import Summits.CriticalPhenomena.PercolationContinuityZ3.Theorems.FK.GibbsOneEdgeEnergy
import Summits.CriticalPhenomena.PercolationContinuityZ3.Theorems.FK.InfiniteVolumeConditionalEnergy
import HarnessLib

/-!
# FK-continuity transplant, FO-10 seat B (viii): finite energy of EVERY DLR-sandwich random-cluster measure —
# `FKGibbs d p q P` ⇒ insertion / deletion tolerance, conditional two-sided finite energy, quasi-independence

Cell `fk-continuity` (bschramm), registry row FO-10b; support file of the FK-continuity transplant
(`--supports stmt-CriticalPhenomena-4575`, helper); builds on p205010 (kernel theorem, internal audit signed;
external expert review pending). No definitions, no named facts, no sorries; standard axioms.

From the one-edge bounds of `GibbsOneEdgeEnergy.lean` (the DLR sandwich of `FKGibbs` on the region `{x, y}`), for
every measure `P` with `FKGibbs d p q P`, `0 ≤ p ≤ 1`, `q > 0`, `π = p/(p + q(1-p))`:

* the INTEGRATED tolerances in exactly row FO-06b's shapes (`InfiniteVolumeFiniteEnergy.lean`), first on local events
  by induction on `F` (`{ω | ω ∪ F ∈ A}` is local with `A`), then on all measurable events by the tree's
  local-to-measurable comparison `mul_real_preimage_le_of_isLocalEvent`:
  `FKGibbs.pow_mul_real_preimage_openEdges_le` (`π^{|F|} · P{ω | ω ∪ F ∈ A} ≤ P(A)`, `F ⊆ E(ℤ^d)` finite),
  `FKGibbs.pow_mul_real_preimage_sdiff_le` (`(1-p)^{|F|} · P{ω | ω ∖ F ∈ A} ≤ P(A)`, any finite `F`), and the box
  forms `FKGibbs.insertion_tolerant` (the `insertion_tolerant` field of the tree's `IsInsertionTolerantErgodic`,
  input of the Burton–Keane argument) / `FKGibbs.isDeletionTolerant` (the tree's `IsDeletionTolerant`);
* by this row's measure-generic layer (`ConditionalEnergyGeneric.lean`, namespace `….FK.Tolerance`), for `q ≥ 1`,
  `A` measurable determined by an ARBITRARY set `K` of pairs and finite sets `F`, `S` of edges of `ℤ^d` off `K`,
  `T ⊆ S`, `D` determined by `S`:
  `π^{|F|} P(A) ≤ P(A ∩ {F open}) ≤ p^{|F|} P(A)`, `(1-p)^{|F|} P(A) ≤ P(A ∩ {F closed}) ≤ (1-π)^{|F|} P(A)`
  (`FKGibbs.pow_mul_real_le_real_inter_subset`, `real_inter_subset_le_pow_mul`,
  `pow_mul_real_le_real_inter_forall_notMem`, `real_inter_forall_notMem_le_pow_mul`, one edge `real_inter_mem_le_mul` /
  `real_inter_notMem_le_mul`), the pattern bounds `π^{|T|}(1-p)^{|S∖T|} P(A) ≤ P(A ∩ [T]_S) ≤ p^{|T|}(1-π)^{|S∖T|} P(A)`
  (`patternLower_mul_real_le`, `real_inter_localCylinder_le`), positivity of every pattern cylinder
  (`localCylinder_pos`), and QUASI-INDEPENDENCE `q^{-|S|} P(A) P(D) ≤ P(A ∩ D) ≤ q^{|S|} P(A) P(D)`
  (`real_inter_le_pow_mul_real_mul_real`, `real_mul_real_le_pow_mul_real_inter`).

Since `IsBoxLimit.fkGibbs` (`InfiniteVolumeDLR.lean`, row FO-06a-2), file (vi) `InfiniteVolumeConditionalEnergy.lean`
is the special case `P = φ^b_{p,q}`; the point here is that consumers typed against the INTERFACE `FKGibbs`
(FO-10a `DomainMarkovToolkit`, FO-11 `SamePContinuationFK`, FO-08's Burton–Keane argument via `insertion_tolerant`)
get finite energy with no limit argument and no appeal to uniqueness of the infinite-volume measure — the FK
replacement, for every DLR-sandwich measure, of the `q = 1` chain's product identities at the cone sites
(CONE-PERDECL §C #17, #19, #23, #24/#30, #25, #31).

## References

* G. Grimmett, *The Random-Cluster Model*, Springer 2006: Thm. (3.1)(a) eq. (3.4) (p. 38); Lemma (4.13) (p. 71);
  Thm. (4.17)(b) (p. 75); eq. (4.33) (p. 80). [Grimmett2006]
* R. M. Burton, M. Keane, *Density and uniqueness in percolation*, Comm. Math. Phys. 121 (1989) 501–505 (finite
  energy). [BurtonKeane1989]
-/

noncomputable section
....
Give the number of lines that hold the word "measurable" in these records, with nothing added.

▸ OUTPUT BELOW
3